**EXERCISE PROMPT**: Starting at the line below holding "exact (Finset.sum_le_sum fun" and stopping at the line holding "of the unit", print every line exactly, both ends included, and leave the rest out.

'''

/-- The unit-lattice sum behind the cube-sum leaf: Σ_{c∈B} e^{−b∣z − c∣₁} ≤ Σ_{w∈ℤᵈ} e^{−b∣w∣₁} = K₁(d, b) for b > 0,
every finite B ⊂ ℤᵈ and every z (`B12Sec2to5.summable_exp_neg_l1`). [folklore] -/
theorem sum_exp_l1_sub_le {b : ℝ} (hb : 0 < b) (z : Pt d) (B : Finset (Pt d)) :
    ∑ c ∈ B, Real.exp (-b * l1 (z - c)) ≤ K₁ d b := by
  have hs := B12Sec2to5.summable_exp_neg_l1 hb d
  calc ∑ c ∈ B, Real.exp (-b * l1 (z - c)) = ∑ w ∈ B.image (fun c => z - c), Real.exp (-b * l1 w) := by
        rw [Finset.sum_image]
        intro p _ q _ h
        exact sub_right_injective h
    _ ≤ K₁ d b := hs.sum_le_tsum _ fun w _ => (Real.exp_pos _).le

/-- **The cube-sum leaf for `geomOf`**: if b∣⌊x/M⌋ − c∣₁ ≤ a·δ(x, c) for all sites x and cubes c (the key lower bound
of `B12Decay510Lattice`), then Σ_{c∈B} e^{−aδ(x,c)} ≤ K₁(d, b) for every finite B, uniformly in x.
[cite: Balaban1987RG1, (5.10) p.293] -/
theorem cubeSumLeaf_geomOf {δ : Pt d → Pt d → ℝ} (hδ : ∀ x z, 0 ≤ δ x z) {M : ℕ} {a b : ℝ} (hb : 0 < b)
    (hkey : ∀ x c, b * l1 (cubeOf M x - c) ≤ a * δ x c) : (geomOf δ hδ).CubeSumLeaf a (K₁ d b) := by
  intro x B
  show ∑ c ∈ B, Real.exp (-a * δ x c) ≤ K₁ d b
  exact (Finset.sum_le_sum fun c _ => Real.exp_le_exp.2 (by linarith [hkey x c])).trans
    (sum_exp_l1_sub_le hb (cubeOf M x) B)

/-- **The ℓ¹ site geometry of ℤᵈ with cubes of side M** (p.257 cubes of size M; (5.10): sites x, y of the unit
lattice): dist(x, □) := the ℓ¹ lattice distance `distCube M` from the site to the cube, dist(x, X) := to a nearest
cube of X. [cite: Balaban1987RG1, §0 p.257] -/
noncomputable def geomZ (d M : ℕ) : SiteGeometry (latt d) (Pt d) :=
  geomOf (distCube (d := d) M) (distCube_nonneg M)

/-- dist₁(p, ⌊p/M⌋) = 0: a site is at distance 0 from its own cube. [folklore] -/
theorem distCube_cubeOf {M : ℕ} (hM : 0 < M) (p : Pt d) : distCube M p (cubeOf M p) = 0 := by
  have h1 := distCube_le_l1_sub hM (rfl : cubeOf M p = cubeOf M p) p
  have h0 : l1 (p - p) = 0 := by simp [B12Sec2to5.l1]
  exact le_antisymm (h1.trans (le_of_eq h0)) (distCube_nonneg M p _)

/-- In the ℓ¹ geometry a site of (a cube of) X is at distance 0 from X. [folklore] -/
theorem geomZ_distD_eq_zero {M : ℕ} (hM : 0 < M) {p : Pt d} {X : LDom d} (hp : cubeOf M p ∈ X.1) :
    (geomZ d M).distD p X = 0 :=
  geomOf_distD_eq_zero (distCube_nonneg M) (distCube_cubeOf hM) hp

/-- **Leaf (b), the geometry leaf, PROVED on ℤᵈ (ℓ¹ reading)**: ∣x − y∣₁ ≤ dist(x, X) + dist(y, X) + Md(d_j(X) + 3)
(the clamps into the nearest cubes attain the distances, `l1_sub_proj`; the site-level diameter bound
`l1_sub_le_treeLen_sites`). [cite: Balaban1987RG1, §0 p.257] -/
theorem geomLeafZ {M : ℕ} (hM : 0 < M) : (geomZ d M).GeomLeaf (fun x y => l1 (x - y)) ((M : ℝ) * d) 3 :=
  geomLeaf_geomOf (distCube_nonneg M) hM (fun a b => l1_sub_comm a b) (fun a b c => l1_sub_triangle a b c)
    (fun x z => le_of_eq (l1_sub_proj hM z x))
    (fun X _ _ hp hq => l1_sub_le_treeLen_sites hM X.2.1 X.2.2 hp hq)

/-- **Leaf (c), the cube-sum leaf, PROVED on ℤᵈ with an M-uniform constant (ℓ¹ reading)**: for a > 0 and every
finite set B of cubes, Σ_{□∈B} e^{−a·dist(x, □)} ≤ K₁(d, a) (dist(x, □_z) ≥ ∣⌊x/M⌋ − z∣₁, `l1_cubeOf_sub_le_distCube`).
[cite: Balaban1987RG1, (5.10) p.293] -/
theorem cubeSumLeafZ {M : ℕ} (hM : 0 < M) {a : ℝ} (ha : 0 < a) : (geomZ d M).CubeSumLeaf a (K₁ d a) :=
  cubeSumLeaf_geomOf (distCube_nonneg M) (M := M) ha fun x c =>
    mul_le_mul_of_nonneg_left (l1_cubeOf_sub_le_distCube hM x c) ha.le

'''
'''

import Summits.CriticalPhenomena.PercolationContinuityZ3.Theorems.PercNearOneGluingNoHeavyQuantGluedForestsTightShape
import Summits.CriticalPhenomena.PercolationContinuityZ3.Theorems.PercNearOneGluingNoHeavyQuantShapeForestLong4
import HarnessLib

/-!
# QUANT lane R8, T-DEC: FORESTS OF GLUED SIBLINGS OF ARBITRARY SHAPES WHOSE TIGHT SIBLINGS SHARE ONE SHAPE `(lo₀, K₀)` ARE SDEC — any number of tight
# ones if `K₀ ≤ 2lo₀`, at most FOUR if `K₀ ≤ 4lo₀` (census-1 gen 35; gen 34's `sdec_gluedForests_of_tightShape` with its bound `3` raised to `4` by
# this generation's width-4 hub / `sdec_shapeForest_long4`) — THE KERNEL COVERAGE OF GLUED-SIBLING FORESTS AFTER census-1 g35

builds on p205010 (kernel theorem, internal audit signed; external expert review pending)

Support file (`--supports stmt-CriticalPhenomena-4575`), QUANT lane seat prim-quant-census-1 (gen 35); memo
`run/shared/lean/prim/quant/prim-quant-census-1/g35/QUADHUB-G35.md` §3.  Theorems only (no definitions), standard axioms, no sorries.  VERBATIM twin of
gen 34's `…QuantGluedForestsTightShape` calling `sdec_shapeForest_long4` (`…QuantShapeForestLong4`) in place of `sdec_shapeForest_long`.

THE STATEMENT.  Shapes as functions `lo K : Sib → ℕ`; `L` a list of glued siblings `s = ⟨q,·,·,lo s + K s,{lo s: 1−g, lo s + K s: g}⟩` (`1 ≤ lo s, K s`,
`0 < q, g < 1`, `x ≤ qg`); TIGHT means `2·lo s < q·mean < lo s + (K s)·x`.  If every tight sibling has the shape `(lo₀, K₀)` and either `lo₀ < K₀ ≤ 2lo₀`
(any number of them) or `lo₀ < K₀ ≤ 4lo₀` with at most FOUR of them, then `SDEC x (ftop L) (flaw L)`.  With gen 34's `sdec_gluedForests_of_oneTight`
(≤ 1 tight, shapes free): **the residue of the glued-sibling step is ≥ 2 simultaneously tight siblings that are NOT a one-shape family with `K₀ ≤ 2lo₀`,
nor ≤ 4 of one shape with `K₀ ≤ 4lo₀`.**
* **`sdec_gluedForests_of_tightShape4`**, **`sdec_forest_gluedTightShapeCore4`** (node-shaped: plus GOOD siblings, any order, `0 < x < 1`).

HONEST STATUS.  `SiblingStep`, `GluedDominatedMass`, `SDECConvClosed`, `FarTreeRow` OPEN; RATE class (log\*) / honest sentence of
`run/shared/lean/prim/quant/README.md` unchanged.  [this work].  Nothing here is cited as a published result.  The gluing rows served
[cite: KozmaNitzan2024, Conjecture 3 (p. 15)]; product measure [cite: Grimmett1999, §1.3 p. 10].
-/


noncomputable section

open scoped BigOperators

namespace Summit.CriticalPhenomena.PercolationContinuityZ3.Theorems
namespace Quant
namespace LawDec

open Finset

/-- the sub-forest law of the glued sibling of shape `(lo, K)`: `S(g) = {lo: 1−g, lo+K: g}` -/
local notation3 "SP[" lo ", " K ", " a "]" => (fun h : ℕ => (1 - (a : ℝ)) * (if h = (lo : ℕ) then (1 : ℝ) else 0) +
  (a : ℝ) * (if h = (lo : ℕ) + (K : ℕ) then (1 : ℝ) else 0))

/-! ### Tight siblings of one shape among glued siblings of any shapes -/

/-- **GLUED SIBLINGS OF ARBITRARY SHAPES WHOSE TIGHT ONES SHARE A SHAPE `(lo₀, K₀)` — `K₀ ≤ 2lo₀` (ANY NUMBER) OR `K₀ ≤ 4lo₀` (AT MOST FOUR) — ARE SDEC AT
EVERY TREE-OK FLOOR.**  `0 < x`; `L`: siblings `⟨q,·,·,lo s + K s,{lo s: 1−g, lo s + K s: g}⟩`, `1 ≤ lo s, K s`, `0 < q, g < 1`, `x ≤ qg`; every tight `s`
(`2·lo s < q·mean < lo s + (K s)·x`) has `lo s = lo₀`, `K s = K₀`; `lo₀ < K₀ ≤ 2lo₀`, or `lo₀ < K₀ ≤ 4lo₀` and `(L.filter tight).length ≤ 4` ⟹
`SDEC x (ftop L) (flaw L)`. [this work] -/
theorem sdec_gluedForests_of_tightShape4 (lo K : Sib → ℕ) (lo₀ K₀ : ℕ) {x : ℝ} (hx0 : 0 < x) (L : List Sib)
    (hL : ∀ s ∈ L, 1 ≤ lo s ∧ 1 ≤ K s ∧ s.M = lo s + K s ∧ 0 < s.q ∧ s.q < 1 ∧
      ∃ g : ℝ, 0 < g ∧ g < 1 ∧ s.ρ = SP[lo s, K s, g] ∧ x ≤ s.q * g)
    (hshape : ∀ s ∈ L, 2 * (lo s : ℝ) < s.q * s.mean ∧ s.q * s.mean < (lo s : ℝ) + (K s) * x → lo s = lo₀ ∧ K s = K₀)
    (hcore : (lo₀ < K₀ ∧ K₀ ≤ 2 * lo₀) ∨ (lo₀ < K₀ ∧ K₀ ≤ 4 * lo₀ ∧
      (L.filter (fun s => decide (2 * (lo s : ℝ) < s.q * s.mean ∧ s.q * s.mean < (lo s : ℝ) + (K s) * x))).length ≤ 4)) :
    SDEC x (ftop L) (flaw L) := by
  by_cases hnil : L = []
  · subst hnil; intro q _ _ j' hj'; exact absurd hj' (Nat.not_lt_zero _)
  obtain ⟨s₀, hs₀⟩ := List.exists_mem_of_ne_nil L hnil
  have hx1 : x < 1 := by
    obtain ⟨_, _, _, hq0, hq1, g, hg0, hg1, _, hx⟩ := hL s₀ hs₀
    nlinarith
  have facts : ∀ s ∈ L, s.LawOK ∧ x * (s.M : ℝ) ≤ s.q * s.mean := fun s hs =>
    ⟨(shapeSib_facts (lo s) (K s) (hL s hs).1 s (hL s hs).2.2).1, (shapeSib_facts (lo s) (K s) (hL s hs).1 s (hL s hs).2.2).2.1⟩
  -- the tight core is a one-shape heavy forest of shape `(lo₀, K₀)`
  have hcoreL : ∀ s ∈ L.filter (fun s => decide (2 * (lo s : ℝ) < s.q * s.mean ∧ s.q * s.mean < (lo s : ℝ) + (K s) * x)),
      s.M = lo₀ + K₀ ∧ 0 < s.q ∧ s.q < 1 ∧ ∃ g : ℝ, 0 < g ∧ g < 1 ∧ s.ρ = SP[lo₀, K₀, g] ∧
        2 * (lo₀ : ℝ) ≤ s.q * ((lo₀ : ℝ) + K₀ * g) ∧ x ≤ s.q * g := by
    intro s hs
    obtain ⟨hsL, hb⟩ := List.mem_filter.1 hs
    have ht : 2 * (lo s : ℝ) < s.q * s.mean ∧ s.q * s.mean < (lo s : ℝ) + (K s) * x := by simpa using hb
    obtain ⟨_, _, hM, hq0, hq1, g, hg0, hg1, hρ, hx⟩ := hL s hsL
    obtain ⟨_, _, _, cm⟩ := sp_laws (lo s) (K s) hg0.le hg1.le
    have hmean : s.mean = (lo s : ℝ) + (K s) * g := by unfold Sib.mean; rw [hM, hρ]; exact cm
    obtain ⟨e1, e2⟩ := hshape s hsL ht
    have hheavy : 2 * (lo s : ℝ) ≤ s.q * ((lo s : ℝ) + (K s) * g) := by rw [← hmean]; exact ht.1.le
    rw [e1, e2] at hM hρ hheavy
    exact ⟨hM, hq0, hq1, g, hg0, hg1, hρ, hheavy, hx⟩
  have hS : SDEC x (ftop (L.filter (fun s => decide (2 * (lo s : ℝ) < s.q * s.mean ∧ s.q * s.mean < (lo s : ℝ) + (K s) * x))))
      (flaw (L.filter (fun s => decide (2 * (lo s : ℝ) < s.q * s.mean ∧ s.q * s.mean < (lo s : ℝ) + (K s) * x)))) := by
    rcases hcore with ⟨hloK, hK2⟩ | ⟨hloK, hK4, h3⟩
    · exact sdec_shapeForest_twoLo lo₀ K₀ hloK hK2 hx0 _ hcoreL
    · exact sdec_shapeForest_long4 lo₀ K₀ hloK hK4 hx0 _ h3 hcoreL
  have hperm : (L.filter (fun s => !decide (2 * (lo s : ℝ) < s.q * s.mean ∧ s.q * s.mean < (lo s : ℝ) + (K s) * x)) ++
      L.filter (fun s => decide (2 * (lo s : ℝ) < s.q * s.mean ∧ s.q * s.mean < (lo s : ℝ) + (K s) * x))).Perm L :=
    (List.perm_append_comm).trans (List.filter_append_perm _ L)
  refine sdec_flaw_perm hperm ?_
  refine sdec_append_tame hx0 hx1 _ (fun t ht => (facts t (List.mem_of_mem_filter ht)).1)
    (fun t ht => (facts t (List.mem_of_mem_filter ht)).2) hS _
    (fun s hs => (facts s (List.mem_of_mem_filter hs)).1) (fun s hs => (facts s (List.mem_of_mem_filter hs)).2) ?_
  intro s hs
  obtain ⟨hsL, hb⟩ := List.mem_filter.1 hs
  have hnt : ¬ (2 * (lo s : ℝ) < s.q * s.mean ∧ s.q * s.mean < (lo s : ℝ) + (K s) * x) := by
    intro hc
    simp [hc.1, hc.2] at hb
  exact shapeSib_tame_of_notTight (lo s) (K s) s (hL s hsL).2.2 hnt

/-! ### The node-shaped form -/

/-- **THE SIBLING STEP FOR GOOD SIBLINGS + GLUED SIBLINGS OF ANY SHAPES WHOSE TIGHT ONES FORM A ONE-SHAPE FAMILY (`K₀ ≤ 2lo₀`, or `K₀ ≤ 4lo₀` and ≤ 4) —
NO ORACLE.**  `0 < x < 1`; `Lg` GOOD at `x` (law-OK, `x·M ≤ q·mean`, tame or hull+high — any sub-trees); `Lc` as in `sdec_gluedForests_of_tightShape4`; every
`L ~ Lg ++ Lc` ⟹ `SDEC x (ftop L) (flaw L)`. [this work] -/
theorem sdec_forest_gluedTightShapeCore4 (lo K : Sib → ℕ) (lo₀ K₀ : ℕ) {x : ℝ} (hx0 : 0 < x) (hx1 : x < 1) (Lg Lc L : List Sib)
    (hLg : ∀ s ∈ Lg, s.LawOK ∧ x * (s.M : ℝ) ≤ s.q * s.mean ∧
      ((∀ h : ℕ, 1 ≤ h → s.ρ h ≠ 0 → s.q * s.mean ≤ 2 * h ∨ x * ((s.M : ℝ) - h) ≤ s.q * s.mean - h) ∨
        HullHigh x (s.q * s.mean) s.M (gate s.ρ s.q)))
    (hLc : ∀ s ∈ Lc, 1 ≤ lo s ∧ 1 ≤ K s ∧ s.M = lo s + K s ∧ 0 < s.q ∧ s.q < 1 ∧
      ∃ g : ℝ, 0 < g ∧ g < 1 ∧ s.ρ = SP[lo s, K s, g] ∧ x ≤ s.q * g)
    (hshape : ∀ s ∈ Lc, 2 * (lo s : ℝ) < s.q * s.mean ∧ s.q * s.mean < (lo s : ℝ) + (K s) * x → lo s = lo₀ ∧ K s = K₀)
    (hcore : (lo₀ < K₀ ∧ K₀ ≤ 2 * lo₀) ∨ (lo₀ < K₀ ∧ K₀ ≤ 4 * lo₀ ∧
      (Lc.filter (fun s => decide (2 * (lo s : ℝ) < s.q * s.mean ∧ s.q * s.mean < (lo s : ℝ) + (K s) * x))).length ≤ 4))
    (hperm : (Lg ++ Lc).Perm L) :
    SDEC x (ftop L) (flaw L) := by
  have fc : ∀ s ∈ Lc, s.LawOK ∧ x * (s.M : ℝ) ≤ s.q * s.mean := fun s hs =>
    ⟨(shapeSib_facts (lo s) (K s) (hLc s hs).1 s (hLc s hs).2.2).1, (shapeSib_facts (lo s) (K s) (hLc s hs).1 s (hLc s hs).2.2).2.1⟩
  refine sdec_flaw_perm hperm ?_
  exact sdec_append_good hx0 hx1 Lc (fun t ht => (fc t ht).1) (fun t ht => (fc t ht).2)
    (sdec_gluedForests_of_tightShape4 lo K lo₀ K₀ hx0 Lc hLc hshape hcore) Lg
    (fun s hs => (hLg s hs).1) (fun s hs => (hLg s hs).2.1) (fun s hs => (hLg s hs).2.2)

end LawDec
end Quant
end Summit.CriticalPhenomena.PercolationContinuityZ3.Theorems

'''

**SOLVED EXERCISE**:
  exact (Finset.sum_le_sum fun c _ => Real.exp_le_exp.2 (by linarith [hkey x c])).trans
    (sum_exp_l1_sub_le hb (cubeOf M x) B)

/-- **The ℓ¹ site geometry of ℤᵈ with cubes of side M** (p.257 cubes of size M; (5.10): sites x, y of the unit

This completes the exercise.